## Work task
Look below for the line holding "< Real.pi) (h0" and the line holding "norm_kf_sub_kf_le c ha". Repeat those two and everything between, exactly.

### Material shown ###

import Summits.QuantumFields.YangMills.Theorems.BalabanUVNodesN08HaarCompatibilityGuardCoreInjective
import Summits.QuantumFields.YangMills.Theorems.BalabanUVNodesN08HaarCompatibilityGuardJacobianContractionOperator
import Mathlib.Analysis.Calculus.MeanValue

/-!
# BalabanUVNodes ∕ N08 — THE TANGENT DICTIONARY between pub-balaban's quaternion fibre map `kf` and its matrix form `Kmat`: `quatMatrix ∘ k′(u) = emlD ∘ quatMatrix`,
# `hs(quatMatrix q, quatMatrix q) = 2‖q‖²`; hence n08-w6's hs-CONTRACTION p620432 reads `‖k′(w)(w x)‖ ≤ ‖x‖` in `ℍ`, and the fibre map is 1-LIPSCHITZ along guarded
# geodesics: `‖k(u eˣ) − k(u)‖ ≤ ‖x‖`

WIDTH SEAT `pub-ymgap-dag-n08-w3` g5, `W-SEAT-START-LIST.md` §0 (iii); item-3 lineage part 29A = the located item (i) of `N08-HK-CORE-SU2.md` §3 (range extension: centre
the target chart at `k(w₀)` instead of `w₀`), 2026-08-28.  DAG node N08 = [Balaban1985UV3] Thm 1 p. 257 + Thm 2 p. 272; [Balaban1987RG1] (0.4) p. 253; key item K1⁷
`StabilityBAtRecordR13SepCoPH` (stmt-QuantumFields-20542, `aside`), `--supports … --as helper`.  COUNT-NEUTRAL.

WHAT THIS FILE PROVES (theorems only, 0 def; [folklore] bookkeeping between pub-balaban's `T4EMLFibreAC` (`kf`, `kD`, `Yf`) and `T4EMLTangentInjective` (`Kmat`, `emlD`,
`hs`) BY IMPORT, and n08-w6's `…JacobianContractionOperator.emlD_tangent_contraction` p620432 BY NAME):
 §1 `quatMatrix_mul_star` · `quatMatrix_kf_eq_Kmat` (on the log guard `‖aᵢū − 1‖ < 1`: `quatMatrix (k u) = Kmat (quatMatrix∘a) c (quatMatrix u)`) · `isOpen_guard` ·
    ★★ `quatMatrix_kD_eq_emlD` (**`quatMatrix (k′(u) v) = emlD (quatMatrix∘a) c (quatMatrix u) (quatMatrix v)`** — the two Fréchet derivatives of `u ↦ Kmat(quatMatrix u)`,
    through pub-balaban's `hasStrictFDerivAt_Kmat` and `hasStrictFDerivAt_kf`, agree by `HasFDerivAt.unique` on the open guard).
 §2 `hs_quatMatrix_self` (**`hs(quatMatrix q, quatMatrix q) = 2‖q‖²`**) · `quatMatrix_mem_unitaryGroup` · ★★ `norm_kD_mul_le` (**`‖k′(w)(w x)‖ ≤ ‖x‖`** at a unit `w` in
    the guard `‖aᵢw̄ − 1‖ < 1∕2`, `cᵢ ≥ 0`, `Σcᵢ ≤ 1`, `x` imaginary — the hs-contraction in quaternion dress).
 §3 ★★ `norm_kf_sub_kf_le` (**`‖k(u eˣ) − k(u)‖ ≤ ‖x‖`** along a geodesic that stays in the guard `‖aᵢ − u e^{tx}‖ < δ ≤ 1∕2` — mean-value inequality; with part 26A's
    geodesic convexity the whole guard set qualifies) · `norm_kf_sub_kf_le_of_guard` (endpoint form on the chordal guard `δ ≤ 1∕2`).
HONEST FRAMING: dictionary ∕ toolkit only; consumed by part 29B (the chart conjugate centred at `k(w₀)`, range `Σcᵢ < (sin θ∕θ)²`); (H_K) for the record's block
sizes (`8 ≤ θ.L`) is NOT reached by this route (n08-w6 g5's `…GuardIntrinsicJacobian` lane, existential K); E6′ NOT decided; count-neutral; N08 NOT discharged;
counts unmoved (typed 28∕28 · discharged 5∕27); R4 closes the CONDITIONAL rung `BalabanLadder.UV` only; the Yang–Mills mass gap (Clay) is NOT proved; nothing
continuum ∕ OS.  0 `sorry`, standard axioms.
-/

noncomputable section

open NormedSpace Set Metric Function Filter
open scoped RealInnerProductSpace Topology Quaternion Matrix

namespace Summit.QuantumFields.YangMills.BalabanUVNodes.N08HaarCompatibilityGuardTangentDictionary

open Literature.MathematicalPhysics.QuantumFieldTheory.Balaban1983to89
open Literature.MathematicalPhysics.QuantumFieldTheory.Balaban1983to89.T4QuatExpLog
open Literature.MathematicalPhysics.QuantumFieldTheory.Balaban1983to89.T4EMLFibreAC
open Literature.MathematicalPhysics.QuantumFieldTheory.Balaban1983to89.T4EMLTangentInjective (Kmat emlD hs hs_self hasStrictFDerivAt_Kmat)
open Literature.MathematicalPhysics.QuantumLattice (quatMatrix quatMatrix_mul quatMatrix_smul quatMatrix_apply_00 quatMatrix_apply_01 quatMatrix_apply_10
  quatMatrix_apply_11 quatToSU2 coe_quatToSU2_of_norm_eq_one)
open Literature.Geometry.GaugeTheory (quatMatrix_star)
open Literature.MathematicalPhysics.QuantumFieldTheory.Balaban1983to89.T4HaarSU2LocalDiffeo (quatMatrixCLM quatMatrixCLM_apply topRowQuat_quatMatrix)
open Literature.MathematicalPhysics.QuantumFieldTheory.Balaban1983to89.T4HaarSU2Translate (quatMatrix_sum)
open Summit.QuantumFields.YangMills.BalabanUVNodes.N08HaarCompatibilityGuardGeodesics
open Summit.QuantumFields.YangMills.BalabanUVNodes.N08HaarCompatibilityGuardJacobianContractionOperator (emlD_tangent_contraction)

/-! ## §1 The dictionary for the map and for its derivative -/

section Dictionary

open scoped Matrix.Norms.L2Operator

variable {ι : Type*} [Fintype ι]

/-- `quatMatrix (a ū) = quatMatrix a · (quatMatrix u)*`. [folklore] -/
theorem quatMatrix_mul_star (a u : ℍ) : quatMatrix (a * star u) = quatMatrix a * star (quatMatrix u) := by
  rw [quatMatrix_mul, quatMatrix_star, Matrix.star_eq_conjTranspose]

/-- **THE MAP DICTIONARY** on the log guard `‖aᵢū − 1‖ < 1`: `quatMatrix (k u) = Kmat (quatMatrix∘a) c (quatMatrix u)` (pub-balaban's `quatMatrix_exp`, `quatMatrix_qlog`).
[folklore] -/
theorem quatMatrix_kf_eq_Kmat (a : ι → ℍ) (c : ι → ℝ) {u : ℍ} (hg : ∀ i, ‖a i * star u - 1‖ < 1) :
    quatMatrix (kf a c u) = Kmat (fun i => quatMatrix (a i)) c (quatMatrix u) := by
  rw [kf, Kmat, quatMatrix_mul, quatMatrix_exp]
  congr 2
  rw [Yf, quatMatrix_sum]
  refine Finset.sum_congr rfl fun i _ => ?_
  rw [quatMatrix_smul, quatMatrix_qlog (hg i), quatMatrix_mul_star]

/-- The log guard `{u | ∀ i, ‖aᵢū − 1‖ < r}` is open. [folklore] -/
theorem isOpen_guard (a : ι → ℍ) (r : ℝ) : IsOpen {u : ℍ | ∀ i, ‖a i * star u - 1‖ < r} := by
  rw [show {u : ℍ | ∀ i, ‖a i * star u - 1‖ < r} = ⋂ i, {u : ℍ | ‖a i * star u - 1‖ < r} by ext u; simp]
  exact isOpen_iInter_of_finite fun i =>
    isOpen_lt ((continuous_const.mul continuous_star).sub continuous_const).norm continuous_const

/-- ★★ **THE TANGENT DICTIONARY**: on the log guard, `quatMatrix (k′(u) v) = emlD (quatMatrix∘a) c (quatMatrix u) (quatMatrix v)` — both sides are the Fréchet
derivative of `u ↦ Kmat(quatMatrix u) = quatMatrix (k u)` (`hasStrictFDerivAt_Kmat`, `hasStrictFDerivAt_kf`, uniqueness of the derivative). [folklore] -/
theorem quatMatrix_kD_eq_emlD (a : ι → ℍ) (c : ι → ℝ) {u : ℍ} (hg : ∀ i, ‖a i * star u - 1‖ < 1) (v : ℍ) :
    quatMatrix (kD a c u v) = emlD (fun i => quatMatrix (a i)) c (quatMatrix u) (quatMatrix v) := by
  have hW : ∀ i, ‖quatMatrix (a i) * star (quatMatrix u) - 1‖ < 1 := fun i => by
    rw [← quatMatrix_mul_star, norm_quatMatrix_sub_one]; exact hg i
  have h1 : HasFDerivAt (fun u : ℍ => Kmat (fun i => quatMatrix (a i)) c (quatMatrix u))
      ((emlD (fun i => quatMatrix (a i)) c (quatMatrix u)).comp quatMatrixCLM) u :=
    (hasStrictFDerivAt_Kmat (fun i => quatMatrix (a i)) c hW).hasFDerivAt.comp u quatMatrixCLM.hasFDerivAt
  have h2 : HasFDerivAt (fun u : ℍ => quatMatrix (kf a c u)) (quatMatrixCLM.comp (kD a c u)) u :=
    quatMatrixCLM.hasFDerivAt.comp u (hasStrictFDerivAt_kf c hg).hasFDerivAt
  have hev : (fun u : ℍ => quatMatrix (kf a c u)) =ᶠ[𝓝 u] fun u : ℍ => Kmat (fun i => quatMatrix (a i)) c (quatMatrix u) := by
    filter_upwards [(isOpen_guard a 1).mem_nhds (by exact hg)] with u' hu' using quatMatrix_kf_eq_Kmat a c hu'
  have heq := (h2.congr_of_eventuallyEq hev.symm).unique h1
  have := congrArg (fun f : ℍ →L[ℝ] Matrix (Fin 2) (Fin 2) ℂ => f v) heq
  simpa [ContinuousLinearMap.comp_apply] using this

end Dictionary

/-! ## §2 The Hilbert–Schmidt norm of a quaternion matrix; the contraction in `ℍ` -/

section Contraction

open scoped Matrix.Norms.L2Operator

variable {ι : Type*} [Fintype ι]

/-- **`hs(quatMatrix q, quatMatrix q) = 2‖q‖²`** (the four entries are `z, w, −w̄, z̄` with `|z|² + |w|² = ‖q‖²`). [folklore] -/
theorem hs_quatMatrix_self (q : ℍ) : hs (quatMatrix q) (quatMatrix q) = 2 * ‖q‖ ^ 2 := by
  rw [hs_self, Fin.sum_univ_two, Fin.sum_univ_two, Fin.sum_univ_two, quatMatrix_apply_00, quatMatrix_apply_01, quatMatrix_apply_10, quatMatrix_apply_11,
    Complex.sq_norm, Complex.sq_norm, Complex.sq_norm, Complex.sq_norm, Complex.normSq_mk, Complex.normSq_mk, Complex.normSq_mk, Complex.normSq_mk,
    sq, ← Quaternion.normSq_eq_norm_mul_self, Quaternion.normSq_def']
  ring

/-- The matrix of a unit quaternion is unitary. [folklore] -/
theorem quatMatrix_mem_unitaryGroup {u : ℍ} (hu : ‖u‖ = 1) : quatMatrix u ∈ Matrix.unitaryGroup (Fin 2) ℂ := by
  rw [← coe_quatToSU2_of_norm_eq_one hu]
  exact (Matrix.mem_specialUnitaryGroup_iff.mp (quatToSU2 u).2).1

/-- ★★ **THE hs-CONTRACTION IN QUATERNION DRESS**: at a unit `w` in the guard `‖aᵢw̄ − 1‖ < 1∕2` (unit `aᵢ`, `cᵢ ≥ 0`, `Σcᵢ ≤ 1`), for imaginary `x`:
**`‖k′(w)(w x)‖ ≤ ‖x‖`** — n08-w6's `emlD_tangent_contraction` p620432 through §1 and `hs_quatMatrix_self`. [folklore] -/
theorem norm_kD_mul_le {a : ι → ℍ} (c : ι → ℝ) {w x : ℍ} (hw : ‖w‖ = 1) (ha : ∀ i, ‖a i‖ = 1) (hc : ∀ i, 0 ≤ c i) (hs1 : ∑ i, c i ≤ 1)
    (hg : ∀ i, ‖a i * star w - 1‖ < 1 / 2) (hx : x.re = 0) : ‖kD a c w (w * x)‖ ≤ ‖x‖ := by
  have hX : (quatMatrix x)ᴴ = -quatMatrix x := by
    rw [← quatMatrix_star, Quaternion.star_eq_neg.2 hx, Literature.MathematicalPhysics.QuantumLattice.quatMatrix_neg]
  have hg' : ∀ i, ‖quatMatrix (a i) * star (quatMatrix w) - 1‖ < 1 / 2 := fun i => by
    rw [← quatMatrix_mul_star, norm_quatMatrix_sub_one]; exact hg i
  have h := emlD_tangent_contraction (fun i => quatMatrix_mem_unitaryGroup (ha i)) (quatMatrix_mem_unitaryGroup hw) hg' hc hs1 (quatMatrix x) hX
  rw [← quatMatrix_mul, ← quatMatrix_kD_eq_emlD a c (fun i => (hg i).trans (by norm_num)) (w * x), hs_quatMatrix_self, hs_quatMatrix_self] at h
  nlinarith [norm_nonneg (kD a c w (w * x)), norm_nonneg x]

end Contraction

/-! ## §3 The fibre map is 1-Lipschitz along guarded geodesics -/

section Lipschitz

variable {ι : Type*} [Fintype ι]

/-- ★★ **`‖k(u eˣ) − k(u)‖ ≤ ‖x‖` ALONG A GUARDED GEODESIC**: for unit `aᵢ`, `cᵢ ≥ 0`, `Σcᵢ ≤ 1`, a unit `u`, an imaginary `x`, and `δ ≤ 1∕2` with `‖aᵢ − u e^{tx}‖ < δ` on
`t ∈ [0,1]`: the chain rule `(k∘γ)′(t) = k′(γ_t)(γ_t x)`, §2, and the mean-value inequality on `[0,1]`. [folklore] -/
theorem norm_kf_sub_kf_le {a : ι → ℍ} (c : ι → ℝ) (ha : ∀ i, ‖a i‖ = 1) (hc : ∀ i, 0 ≤ c i) (hs1 : ∑ i, c i ≤ 1) {δ : ℝ} (hδ : δ ≤ 1 / 2)
    {u x : ℍ} (hu : ‖u‖ = 1) (hx : x.re = 0) (hg : ∀ t ∈ Icc (0 : ℝ) 1, ∀ i, ‖a i - u * exp (t • x)‖ < δ) :
    ‖kf a c (u * exp x) - kf a c u‖ ≤ ‖x‖ := by
  have hγ1 : ∀ t : ℝ, ‖u * exp (t • x)‖ = 1 := fun t => by
    rw [norm_mul, hu, norm_exp_of_re_eq_zero (by simp [hx]), mul_one]
  have hgd : ∀ t ∈ Icc (0 : ℝ) 1, ∀ i, ‖a i * star (u * exp (t • x)) - 1‖ < 1 / 2 := fun t ht i => by
    rw [norm_mul_star_sub_one (hγ1 t)]; exact (hg t ht i).trans_le hδ
  have hder : ∀ t ∈ Icc (0 : ℝ) 1, HasDerivAt (fun s : ℝ => kf a c (u * exp (s • x))) (kD a c (u * exp (t • x)) (u * exp (t • x) * x)) t := by
    intro t ht
    have hγ : HasDerivAt (fun s : ℝ => u * exp (s • x)) (u * exp (t • x) * x) t := by
      have h := (hasDerivAt_exp_smul_const (𝕂 := ℝ) x t).const_mul u
      simpa [mul_assoc] using h
    exact (hasStrictFDerivAt_kf c fun i => (hgd t ht i).trans (by norm_num)).hasFDerivAt.comp_hasDerivAt t hγ
  have hbound : ∀ t ∈ Icc (0 : ℝ) 1, ‖kD a c (u * exp (t • x)) (u * exp (t • x) * x)‖ ≤ ‖x‖ := fun t ht =>
    norm_kD_mul_le c (hγ1 t) ha hc hs1 (hgd t ht) hx
  have h := norm_image_sub_le_of_norm_deriv_le_segment_01' (f := fun s : ℝ => kf a c (u * exp (s • x)))
    (fun t ht => (hder t ht).hasDerivWithinAt) (fun t ht => hbound t (Ico_subset_Icc_self ht))
  simpa using h

/-- **Endpoint form on the chordal guard**: if `‖aᵢ − u‖ < δ` and `‖aᵢ − u eˣ‖ < δ` (`δ ≤ 1∕2`, `‖x‖ < π`), the geodesic stays guarded (part 26A) and
`‖k(u eˣ) − k(u)‖ ≤ ‖x‖`. [folklore] -/
theorem norm_kf_sub_kf_le_of_guard {a : ι → ℍ} (c : ι → ℝ) (ha : ∀ i, ‖a i‖ = 1) (hc : ∀ i, 0 ≤ c i) (hs1 : ∑ i, c i ≤ 1) {δ : ℝ} (hδ : δ ≤ 1 / 2)
    {u x : ℍ} (hu : ‖u‖ = 1) (hx : x.re = 0) (hxπ : ‖x‖ < Real.pi) (h0 : ∀ i, ‖a i - u‖ < δ) (h1 : ∀ i, ‖a i - u * exp x‖ < δ) :
    ‖kf a c (u * exp x) - kf a c u‖ ≤ ‖x‖ :=
  norm_kf_sub_kf_le c ha hc hs1 hδ hu hx fun t ht i =>
    norm_sub_mul_exp_smul_lt (ha i) hu hx hxπ (by linarith) (h0 i) (h1 i) ht.1 ht.2

end Lipschitz

end Summit.QuantumFields.YangMills.BalabanUVNodes.N08HaarCompatibilityGuardTangentDictionary

end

###

## Result of the task
    {u x : ℍ} (hu : ‖u‖ = 1) (hx : x.re = 0) (hxπ : ‖x‖ < Real.pi) (h0 : ∀ i, ‖a i - u‖ < δ) (h1 : ∀ i, ‖a i - u * exp x‖ < δ) :
    ‖kf a c (u * exp x) - kf a c u‖ ≤ ‖x‖ :=
  norm_kf_sub_kf_le c ha hc hs1 hδ hu hx fun t ht i =>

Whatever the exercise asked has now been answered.